On 15/08/2013 13:29, R. David Murray wrote:
On Thu, 15 Aug 2013 11:22:14 +0200, Antoine Pitrou <solip...@pitrou.net> wrote:
On Thu, 15 Aug 2013 11:16:20 +0200
Victor Stinner <victor.stin...@gmail.com> wrote:
> 2013/8/15 Antoine Pitrou <solip...@pitrou.net>:
> > We don't have any substantial change in store for an eventual "Python
> > 4", so it's quite a remote hypothesis right now.
>
> I prefered the transition between Linux 2 and Linux 3 (no major
> change, just a "normal" release except the version), rather than the
> transition between KDE 3 and KDE 4 (in short, everything was broken,
> the desktop was not usable).
>
> I prefer to not start a list of things that we will make the
> transition from Python 3 to Python 4 harder. Can't we do small changes
> between each Python release, even between major versions?
That's exactly what I'm saying.
But some changes cannot be made without breakage, e.g. the unicode
transition. Then it makes sense to bundle all breaking changes in a
single version change.
A number of us (I don't know how many) have clearly been thinking about
"Python 4" as the time when we remove cruft.
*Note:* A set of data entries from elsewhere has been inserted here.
import Summits.NavierStokesRegularity.NavierStokesRegularity.Theorems.WakeRatchetEternalInviscidRateLeakRatchet
import Summits.NavierStokesRegularity.NavierStokesRegularity.Theorems.WakeRatchetRatchetStarvation
import Summits.NavierStokesRegularity.NavierStokesRegularity.Theorems.WakeRatchetTailEnvelopeFinite

/-!
# Conveyor ledger (crux `WakeRatchet.EternalInviscidRate`, ⟨stmt-NavierStokesRegularity-25646⟩) —
# what the LEAK RATCHET already gives toward the route's target: STARVATION IN THE LOG-ACTION REGIME

The route WakeRatchet closes its rung leaf by `TailRatchet(w) → TailEnvelopeFinite → RatchetStarvation → …`: a per-shell tail contraction by
`1 − w` with `(1+ε₀)(1−w) < 1` starves every forward (S₁)-surviving bounded eternal solution.  The landed LEAK RATCHET (…LeakRatchet,
`tail_succ_le_leak_envelope`) supplies that contraction for EVERY uniformly bounded admissible INVISCID eternal solution of a cancelling table
with the SOLUTION-DEPENDENT fraction `w = e^{−κ}`, `κ := 2C_AΛ⁻¹M` (`M` the uniform action bound).  Feeding it to the landed route supports
`wakeRatchet_tailEnvelopeFinite_proof` / `wakeRatchet_ratchetStarvation_proof` gives, with no self-similarity and no smallness of `ε₀`:
* `not_survivingFwd_of_leak` — if `(1+ε₀)·(1 − e^{−2C_AΛ⁻¹M}) < 1` then `W` is NOT forward (S₁)-surviving;
* `not_survivingFwd_of_action_lt_log` — in particular whenever `2C_AΛ⁻¹M < log(1 + 1/ε₀)`: **a bounded admissible inviscid eternal
  solution whose shells make fewer than `log(1+1/ε₀)` weighted turnovers (`2C_AΛ⁻¹∫‖W_n‖ < log(1+1/ε₀)` for every `n`) cannot survive
  forward.**  This is a LOG-ACTION Liouville regime for the K1⁰ statement `NoSurvivingEternalBdd R 1` (the tree's small-action rung
  `…NoSurvivingEternalViscBddOneSmallActionRung.not_survivingFwd_of_smallAction` needs `(2+ε₀)·2C_AΛ⁻¹M < 1`, an `O(1)` budget; here the
  budget grows like `log(1/ε₀)`).  K41 fronts carry `M ~ 1/ε₀ ≫ log(1/ε₀)`: the complement is exactly where the rate cruxes live.
MODEL lattice only (Tao 2016 §4 renormalised cascade); nothing here is a statement about the Navier–Stokes equations, no stub or crux is
closed by this file, no summit is proved.
[cite: Tao2016AveragedNS, §4 Lemma 4.1 (4.8)–(4.10) with the cancellation (4.3), in the self-similar variables of §6.4]
-/

noncomputable section

set_option linter.dupNamespace false

open Filter Topology Set MeasureTheory
open Literature.Analysis.FluidPDE Literature.Analysis.FluidPDE.TaoCascade
open Summit.NavierStokesRegularity.NavierStokesRegularity.Theorems

namespace Summit.NavierStokesRegularity.NavierStokesRegularity.Cruxes.EternalInviscidRate.FinalWakeLedger

variable {ε₀ : ℝ} {α : Fin 4 → Fin 4 → Fin 4 → ℤ × ℤ × ℤ → ℝ} {W : ℤ → ℝ → Em 4}

/-- **Starvation from the leak ratchet.**  A uniformly bounded admissible inviscid eternal solution of a cancelling table (`ε₀ > 0`) with
uniform action bound `M` and `(1+ε₀)·(1 − e^{−2C_AΛ⁻¹M}) < 1` is not forward (S₁)-surviving: the leak ratchet is the tail contraction that the
landed `RatchetStarvation` consumes, with `w = e^{−2C_AΛ⁻¹M}`.  MODEL lattice only.
[cite: Tao2016AveragedNS, §4 Lemma 4.1 (4.8)–(4.10) with the cancellation (4.3), §6.4] -/
theorem not_survivingFwd_of_leak (hε : 0 < ε₀) (hc : IsCancellingCoeff α) (hW : IsEternal ε₀ α W) (hU : UniformBound W)
    {M : ℝ} (hM : ∀ k : ℤ, Integrable (fun σ => ‖W k σ‖) ∧ ∫ σ, ‖W k σ‖ ≤ M)
    (hsmall : (1 + ε₀) * (1 - Real.exp (-(2 * fluxConst α * (bigLam ε₀)⁻¹ * M))) < 1) :
    ¬ EternalSurvivingFwd 1 ε₀ W := by
  set w : ℝ := Real.exp (-(2 * fluxConst α * (bigLam ε₀)⁻¹ * M)) with hw
  have hw0 : 0 < w := Real.exp_pos _
  have hWv : IsEternalVisc ε₀ 0 α W := hW.isEternalVisc
  have hEnv := wakeRatchet_tailEnvelopeFinite_proof ε₀ 0 α W hε hc hWv hU
  have hq : (1 + ε₀) * (1 - w) < 1 := hsmall
  refine wakeRatchet_ratchetStarvation_proof ε₀ w 0 α W hε hw0 hq hWv hU hEnv ?_
  intro n Θ hΘ σ
  have h := tail_succ_le_leak_envelope hε hc hW hU n hΘ (hM (n + 1)).1 (hM (n + 1)).2 σ
  simpa [hw] using h

/-- **LOG-ACTION LIOUVILLE REGIME.**  A uniformly bounded admissible inviscid eternal solution of a cancelling table whose uniform action bound
satisfies `2C_AΛ⁻¹M < log(1 + 1/ε₀)` is not forward (S₁)-surviving.  MODEL lattice only.
[cite: Tao2016AveragedNS, §4 Lemma 4.1 (4.8)–(4.10) with the cancellation (4.3), §6.4] -/
theorem not_survivingFwd_of_action_lt_log (hε : 0 < ε₀) (hc : IsCancellingCoeff α) (hW : IsEternal ε₀ α W)
    (hU : UniformBound W) {M : ℝ} (hM : ∀ k : ℤ, Integrable (fun σ => ‖W k σ‖) ∧ ∫ σ, ‖W k σ‖ ≤ M)
    (hlog : 2 * fluxConst α * (bigLam ε₀)⁻¹ * M < Real.log (1 + 1 / ε₀)) :
    ¬ EternalSurvivingFwd 1 ε₀ W := by
  refine not_survivingFwd_of_leak hε hc hW hU hM ?_
  set κ : ℝ := 2 * fluxConst α * (bigLam ε₀)⁻¹ * M with hκ
  -- `e^{-κ} > e^{-log(1+1/ε₀)} = ε₀/(1+ε₀)`
  have h1 : 0 < 1 + 1 / ε₀ := by positivity
  have hexp : ε₀ / (1 + ε₀) < Real.exp (-κ) := by
    have h2 : Real.exp (-Real.log (1 + 1 / ε₀)) = ε₀ / (1 + ε₀) := by
      rw [Real.exp_neg, Real.exp_log h1]
      field_simp
      ring
    rw [← h2]
    exact Real.exp_lt_exp.2 (by linarith)
  -- `(1+ε₀)(1 − e^{−κ}) < (1+ε₀)(1 − ε₀/(1+ε₀)) = 1`
  have h3 : (1 + ε₀) * (1 - ε₀ / (1 + ε₀)) = 1 := by field_simp; ring
  have h4 : (1 + ε₀) * (1 - Real.exp (-κ)) < (1 + ε₀) * (1 - ε₀ / (1 + ε₀)) :=
    mul_lt_mul_of_pos_left (by linarith) (by linarith)
  linarith

end Summit.NavierStokesRegularity.NavierStokesRegularity.Cruxes.EternalInviscidRate.FinalWakeLedger

end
This will not cause any
backward compatibility issues for anyone who has paid heed to the
deprecation warnings, but will for those who haven't. The question
then becomes, is it better to "bundle" these removals into the
Python 4 release, or do them incrementally?
If we are going to do them incrementally we should make that decision
soonish, so that we don't end up having a whole bunch happen at once
and defeat the (theoretical) purpose of doing them incrementally.
(I say theoretical because what is the purpose? To spread out the
breakage pain over multiple releases, so that every release breaks
something?)
Talking of cruft, would that include these methods of the Thread class?
getName()
setName()
isDaemon()
setDaemon()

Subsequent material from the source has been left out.